[[ Data supplied open ]]

import Summits.CriticalPhenomena.PercolationContinuityZ3.Theorems.PercNearOneGluingAdditiveGluingBlockGoodPeel
import Summits.CriticalPhenomena.PercolationContinuityZ3.Theorems.PercNearOneGluingAdditiveGluingBlockGoodCardFourReduction
import HarnessLib

/-! # Crux `PercNearOneGluing.AdditiveGluing` (stmt-CriticalPhenomena-4576), kernel `residualKernel_two` — the ONE-DELETION leaf
# (`blockGood_two_of_eraseMin`): peel one block vertex, close every child by a leaf

Invested seat `xfam-b` (cross-family direct attempt B on `residualKernel_two`); lands `--supports stmt-CriticalPhenomena-4576`; no
definitions, no named facts.  `BG(u, A, S, b, a₀, sel)` = block goodness of the un-glued graph (conclusion of the residual kernel).

For a two-vertex block `S = {x, y}` peel `x` with the exact σ-peel `blockGood_peel` (H5): the children are the blocks `{y} ∪ B` in the
graph `u − x`, `B` a positive layer of the open star of `x`.  If every positive-weight neighbour of `x` lies in `A ∪ {y}` (always the case
in the first open instance `n = 6`, `V = A ∪ S`), every child is closed by a LEAF as soon as the designated relay `a₀` is still a
minimiser of `μ_{u−x}(· ↔ b)` over `A`:
* `B ∋ b`: `blockGood_of_target_mem_block`;  `B ∋ a₀`: `blockGood_of_designated_mem_block` (this file: the two-point side of BG is then
  `μ(block ↔ b)` itself and the slack is the pocket sum);
* `B` meets `A` elsewhere, at a relay `v`: the Lemma-5 leaf `blockGood_leaf_lemma5` in `u − x` (`μ_{u−x}(a₀↔b) ≤ μ_{u−x}(v↔b)`);
* `B ⊆ {y}`: the child is the single vertex `y`, closed by the induction-hypothesis leaf `blockGood_leaf_ih` — this is where the goodness
  of `(u − x, A, y, b)` (the induction hypothesis handed to the residual kernel by `goodStep_of_residualKernelIH`) is consumed.
So (**`blockGood_two_of_eraseMin`**) the 2-block kernel holds whenever `a₀` survives the deletion of ONE block vertex as a minimiser
(by symmetry, of either).  Exact enumeration at `n = 6` (this seat's `lab/k6f`): among instances of `residualKernel_two` with deletion
drift (`argmin_A μ_{u−S} ≠ a₀`, i.e. not already closed by `blockGood_leaf_delMin`) about two thirds satisfy the hypothesis for `x` or
for `y`; the open core of the `n = 6` instance is thus: `a₀` minimal in `u` but in NONE of `u − x`, `u − y`, `u − S`.
[cite: KozmaNitzan2024, §3.2 (Thm 5 p. 13, Lemma 5 p. 13, proof p. 14)]
-/

namespace Summit.CriticalPhenomena.PercolationContinuityZ3.Theorems

open MeasureTheory Set
open Literature.Probability.LatticeModels (prodBernoulli)
open Literature.Probability.Percolation (BondConfig openConn openConnIn openGraph openCluster)
open scoped BigOperators

noncomputable section
open Classical

section BlockGoodTwoEraseMin

open Literature.Probability.LatticeModels Literature.Probability.Percolation

variable {n : ℕ}

/-- `BG` is the pocket inequality when the designated relay lies in the block: then `μ(a₀↔b) + μ(a₀↮b, a₀↔S, S↔b) = μ(S↔b)`.
[folklore] -/
theorem blockGood_of_designated_mem_block (u : Sym2 (Fin n) → unitInterval) (A S : Finset (Fin n)) (b a₀ : Fin n)
    (sel : Finset (Fin n) → Fin n) (ha₀S : a₀ ∈ S) :
    (prodBernoulli u).real (openConn a₀ b)
        + (prodBernoulli u).real
            ((openConn a₀ b)ᶜ ∩ (⋃ s ∈ S, openConn a₀ s) ∩ (⋃ s ∈ S, openConn s b))
      ≤ (prodBernoulli u).real (⋃ s ∈ S, openConn s b)
        + ∑ W ∈ (Finset.univ : Finset (Finset (Fin n))).filter (fun W => Disjoint W A),
            (prodBernoulli u).real {ω : BondConfig (Fin n) | ∀ z : Fin n, (z ∈ W ↔ ω ∈ ⋃ s ∈ S, openConn s z)}
              * (prodBernoulli u).real (openConnIn ((W : Set (Fin n))ᶜ) (sel W) b) := by
  have hsub : (openConn a₀ b : Set (BondConfig (Fin n))) ⊆ ⋃ s ∈ S, openConn s b :=
    fun ω hω => Set.mem_iUnion₂.2 ⟨a₀, ha₀S, hω⟩
  have hX : (⋃ s ∈ S, openConn a₀ s : Set (BondConfig (Fin n))) = Set.univ :=
    Set.eq_univ_of_forall fun ω => Set.mem_iUnion₂.2 ⟨a₀, ha₀S, (SimpleGraph.Reachable.refl a₀ : (openGraph ω).Reachable a₀ a₀)⟩
  have heq : (prodBernoulli u).real (openConn a₀ b)
      + (prodBernoulli u).real ((openConn a₀ b)ᶜ ∩ (⋃ s ∈ S, openConn a₀ s) ∩ (⋃ s ∈ S, openConn s b)) =
      (prodBernoulli u).real (⋃ s ∈ S, openConn s b) := by
    rw [hX, Set.inter_univ, ← measureReal_union (Set.disjoint_left.2 fun ω h h' => h'.1 h) MeasurableSet.of_discrete]
    congr 1
    ext ω
    simp only [Set.mem_union, Set.mem_inter_iff, Set.mem_compl_iff]
    constructor
    · rintro (h | ⟨-, h⟩)
      exacts [hsub h, h]
    · intro h
      by_cases h' : ω ∈ openConn a₀ b
      exacts [Or.inl h', Or.inr ⟨h', h⟩]
  rw [heq]
  exact le_add_of_nonneg_right (Finset.sum_nonneg fun _ _ => mul_nonneg measureReal_nonneg measureReal_nonneg)

/-- **The one-deletion leaf for a two-vertex block.**  Let `S = {x, y}` with `x ≠ y`, `x, y ∉ A`, `b, a₀ ∈ A`, and suppose every
positive-weight neighbour of `x` lies in `A ∪ {y}`.  If `a₀` minimises `μ_{u−x}(· ↔ b)` over `A` and the quadruple `(u − x, A, y, b)` is
good (selection form, every level and selection), then `BG(u, A, {x, y}, b, a₀, sel)` for every selection `sel W ∈ A`.
See the module docstring. [cite: KozmaNitzan2024, §3.2 (Thm 5 p. 13, Lemma 5 p. 13, proof p. 14)] -/
theorem blockGood_two_of_eraseMin (u : Sym2 (Fin n) → unitInterval) (A : Finset (Fin n)) (b a₀ x y : Fin n)
    (sel : Finset (Fin n) → Fin n) (hxy : x ≠ y) (hxA : x ∉ A) (hyA : y ∉ A) (hbA : b ∈ A) (ha₀A : a₀ ∈ A)
    (hsel : ∀ W, sel W ∈ A)
    (hnbr : ∀ z : Fin n, (u s(x, z) : ℝ) ≠ 0 → z ∈ A ∨ z = y)
    (hmin : ∀ a ∈ A, (prodBernoulli (fun e : Sym2 (Fin n) => if ∃ z ∈ ({x} : Finset (Fin n)), z ∈ e then (0 : unitInterval) else u e)).real (openConn a₀ b) ≤ (prodBernoulli (fun e : Sym2 (Fin n) => if ∃ z ∈ ({x} : Finset (Fin n)), z ∈ e then (0 : unitInterval) else u e)).real (openConn a b))
    (hgood : ∀ (t : ℝ) (sel' : Finset (Fin n) → Fin n), (∀ W, sel' W ∈ A) →
      (∀ a ∈ A, 1 - t ≤ (prodBernoulli (fun e : Sym2 (Fin n) => if ∃ z ∈ ({x} : Finset (Fin n)), z ∈ e then (0 : unitInterval) else u e)).real (openConn a b)) →
      (prodBernoulli (fun e : Sym2 (Fin n) => if ∃ z ∈ ({x} : Finset (Fin n)), z ∈ e then (0 : unitInterval) else u e)).real ((⋃ a ∈ A, openConn y a) ∩ (openConn y b)ᶜ)
        + ∑ W ∈ (Finset.univ : Finset (Finset (Fin n))).filter (fun W => y ∈ W ∧ Disjoint W A),
            (prodBernoulli (fun e : Sym2 (Fin n) => if ∃ z ∈ ({x} : Finset (Fin n)), z ∈ e then (0 : unitInterval) else u e)).real {ω : BondConfig (Fin n) | openCluster ω y = (W : Set (Fin n))}
              * (prodBernoulli (fun e : Sym2 (Fin n) => if ∃ z ∈ ({x} : Finset (Fin n)), z ∈ e then (0 : unitInterval) else u e)).real (openConnIn ((W : Set (Fin n))ᶜ) (sel' W) b)ᶜ ≤ t) :
    (prodBernoulli u).real (openConn a₀ b)
        + (prodBernoulli u).real
            ((openConn a₀ b)ᶜ ∩ (⋃ s ∈ ({x, y} : Finset (Fin n)), openConn a₀ s) ∩ (⋃ s ∈ ({x, y} : Finset (Fin n)), openConn s b))
      ≤ (prodBernoulli u).real (⋃ s ∈ ({x, y} : Finset (Fin n)), openConn s b)
        + ∑ W ∈ (Finset.univ : Finset (Finset (Fin n))).filter (fun W => Disjoint W A),
            (prodBernoulli u).real {ω : BondConfig (Fin n) | ∀ z : Fin n, (z ∈ W ↔ ω ∈ ⋃ s ∈ ({x, y} : Finset (Fin n)), openConn s z)}
              * (prodBernoulli u).real (openConnIn ((W : Set (Fin n))ᶜ) (sel W) b) := by
  have hxS : x ∈ ({x, y} : Finset (Fin n)) := Finset.mem_insert_self x {y}
  refine blockGood_peel u A {x, y} b a₀ x sel hxS hxA hbA ha₀A hsel ?_
  intro S' hS'
  -- every vertex of a positive layer is a positive-weight neighbour of `x`, hence in `A ∪ {y}`; and `x ∉ S'`
  have hS'w : ∀ z ∈ S', (u s(x, z) : ℝ) ≠ 0 := by
    intro z hz h0
    refine hS' (le_antisymm ?_ measureReal_nonneg)
    have hsub : {ω : BondConfig (Fin n) | ∀ w : Fin n, w ∈ S' ↔
          (w ∉ ({x} : Finset (Fin n)) ∧ ∃ o ∈ ({x} : Finset (Fin n)), s(o, w) ∈ ω)}
        ⊆ {ω : BondConfig (Fin n) | s(x, z) ∈ ω} := by
      intro ω hω
      obtain ⟨-, o, ho, hoz⟩ := (hω z).1 hz
      rw [Finset.mem_singleton] at ho
      subst ho
      exact hoz
    refine (measureReal_mono hsub (measure_ne_top _ _)).trans (le_of_eq ?_)
    rw [prodBernoulli_real_setOf_mem]
    exact h0
  have hS'sub : ∀ z ∈ S', z ∈ A ∨ z = y := fun z hz => hnbr z (hS'w z hz)
  -- the child block is `{y} ∪ S'`
  have hchild : ({x, y} : Finset (Fin n)).erase x ∪ S' = insert y S' := by
    rw [Finset.erase_insert (by rwa [Finset.mem_singleton]), ← Finset.insert_eq]
  rw [hchild]
  by_cases hbS : b ∈ S'
  · exact blockGood_of_target_mem_block _ A _ b a₀ _ (Finset.mem_insert_of_mem hbS)
  by_cases haS : a₀ ∈ S'
  · exact blockGood_of_designated_mem_block _ A _ b a₀ _ (Finset.mem_insert_of_mem haS)
  by_cases hAS : ∃ v ∈ S', v ∈ A
  · -- a relay in the layer: the Lemma-5 leaf in `u − x`
    obtain ⟨v, hvS, hvA⟩ := hAS
    have hbT : b ∉ insert y S' := by
      rw [Finset.mem_insert, not_or]
      exact ⟨fun h => hyA (h ▸ hbA), hbS⟩
    exact blockGood_leaf_lemma5 _ A _ b a₀ v _ (Finset.mem_insert_of_mem hvS) hbT (hmin v hvA)
  · -- the layer misses `A`: the child is the single vertex `y`; the induction-hypothesis leaf
    push Not at hAS
    have hT : insert y S' = ({y} : Finset (Fin n)) := by
      refine Finset.eq_singleton_iff_unique_mem.2 ⟨Finset.mem_insert_self y S', fun z hz => ?_⟩
      rcases Finset.mem_insert.1 hz with rfl | hzS
      · rfl
      · exact (hS'sub z hzS).resolve_left (hAS z hzS)
    rw [hT]
    have hglue := goodStep24_glue_singleton (fun e : Sym2 (Fin n) => if ∃ z ∈ ({x} : Finset (Fin n)), z ∈ e then (0 : unitInterval) else u e) y
    refine blockGood_leaf_ih _ A {y} b a₀ y _ (Finset.mem_singleton_self y) hbA (fun W' => hsel _) ?_ ?_
    · rw [hglue]
      exact hmin
    · rw [hglue]
      exact hgood

end BlockGoodTwoEraseMin

open Literature.Probability.LatticeModels Literature.Probability.Percolation in
/-- Registered helper stub `stub_blockGoodTwoOfEraseMin_xb` (invested seat xfam-b): the one-deletion leaf of the 2-block kernel — `BG` for
`S = {x, y}` whenever `a₀` is still a minimiser after deleting `x` and `(u − x, A, y, b)` is good (= `blockGood_two_of_eraseMin`).
[cite: KozmaNitzan2024, §3.2 (Thm 5 p. 13, Lemma 5 p. 13)] -/
theorem stub_blockGoodTwoOfEraseMin_xb : ∀ (n : ℕ) (u : Sym2 (Fin n) → unitInterval) (A : Finset (Fin n)) (b a₀ x y : Fin n) (sel : Finset (Fin n) → Fin n), x ≠ y → x ∉ A → y ∉ A → b ∈ A → a₀ ∈ A → (∀ W, sel W ∈ A) → (∀ z : Fin n, (u s(x, z) : ℝ) ≠ 0 → z ∈ A ∨ z = y) → (∀ a ∈ A, (prodBernoulli (fun e : Sym2 (Fin n) => if ∃ z ∈ ({x} : Finset (Fin n)), z ∈ e then (0 : unitInterval) else u e)).real (openConn a₀ b) ≤ (prodBernoulli (fun e : Sym2 (Fin n) => if ∃ z ∈ ({x} : Finset (Fin n)), z ∈ e then (0 : unitInterval) else u e)).real (openConn a b)) → (∀ (t : ℝ) (sel' : Finset (Fin n) → Fin n), (∀ W, sel' W ∈ A) → (∀ a ∈ A, 1 - t ≤ (prodBernoulli (fun e : Sym2 (Fin n) => if ∃ z ∈ ({x} : Finset (Fin n)), z ∈ e then (0 : unitInterval) else u e)).real (openConn a b)) → (prodBernoulli (fun e : Sym2 (Fin n) => if ∃ z ∈ ({x} : Finset (Fin n)), z ∈ e then (0 : unitInterval) else u e)).real ((⋃ a ∈ A, openConn y a) ∩ (openConn y b)ᶜ) + ∑ W ∈ (Finset.univ : Finset (Finset (Fin n))).filter (fun W => y ∈ W ∧ Disjoint W A), (prodBernoulli (fun e : Sym2 (Fin n) => if ∃ z ∈ ({x} : Finset (Fin n)), z ∈ e then (0 : unitInterval) else u e)).real {ω : BondConfig (Fin n) | openCluster ω y = (W : Set (Fin n))} * (prodBernoulli (fun e : Sym2 (Fin n) => if ∃ z ∈ ({x} : Finset (Fin n)), z ∈ e then (0 : unitInterval) else u e)).real (openConnIn ((W : Set (Fin n))ᶜ) (sel' W) b)ᶜ ≤ t) → (prodBernoulli u).real (openConn a₀ b) + (prodBernoulli u).real ((openConn a₀ b)ᶜ ∩ (⋃ s ∈ ({x, y} : Finset (Fin n)), openConn a₀ s) ∩ (⋃ s ∈ ({x, y} : Finset (Fin n)), openConn s b)) ≤ (prodBernoulli u).real (⋃ s ∈ ({x, y} : Finset (Fin n)), openConn s b) + ∑ W ∈ (Finset.univ : Finset (Finset (Fin n))).filter (fun W => Disjoint W A), (prodBernoulli u).real {ω : BondConfig (Fin n) | ∀ z : Fin n, (z ∈ W ↔ ω ∈ ⋃ s ∈ ({x, y} : Finset (Fin n)), openConn s z)} * (prodBernoulli u).real (openConnIn ((W : Set (Fin n))ᶜ) (sel W) b) :=
  fun _ u A b a₀ x y sel hxy hxA hyA hbA ha₀A hsel hnbr hmin hgood =>
    blockGood_two_of_eraseMin u A b a₀ x y sel hxy hxA hyA hbA ha₀A hsel hnbr hmin hgood

end

end Summit.CriticalPhenomena.PercolationContinuityZ3.Theorems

[[ Data supplied closed ]]

_Exercise objective_
Looking at the entries above, state the number of lines that contain "ha₀S" and add nothing more.

_Exercise response_
3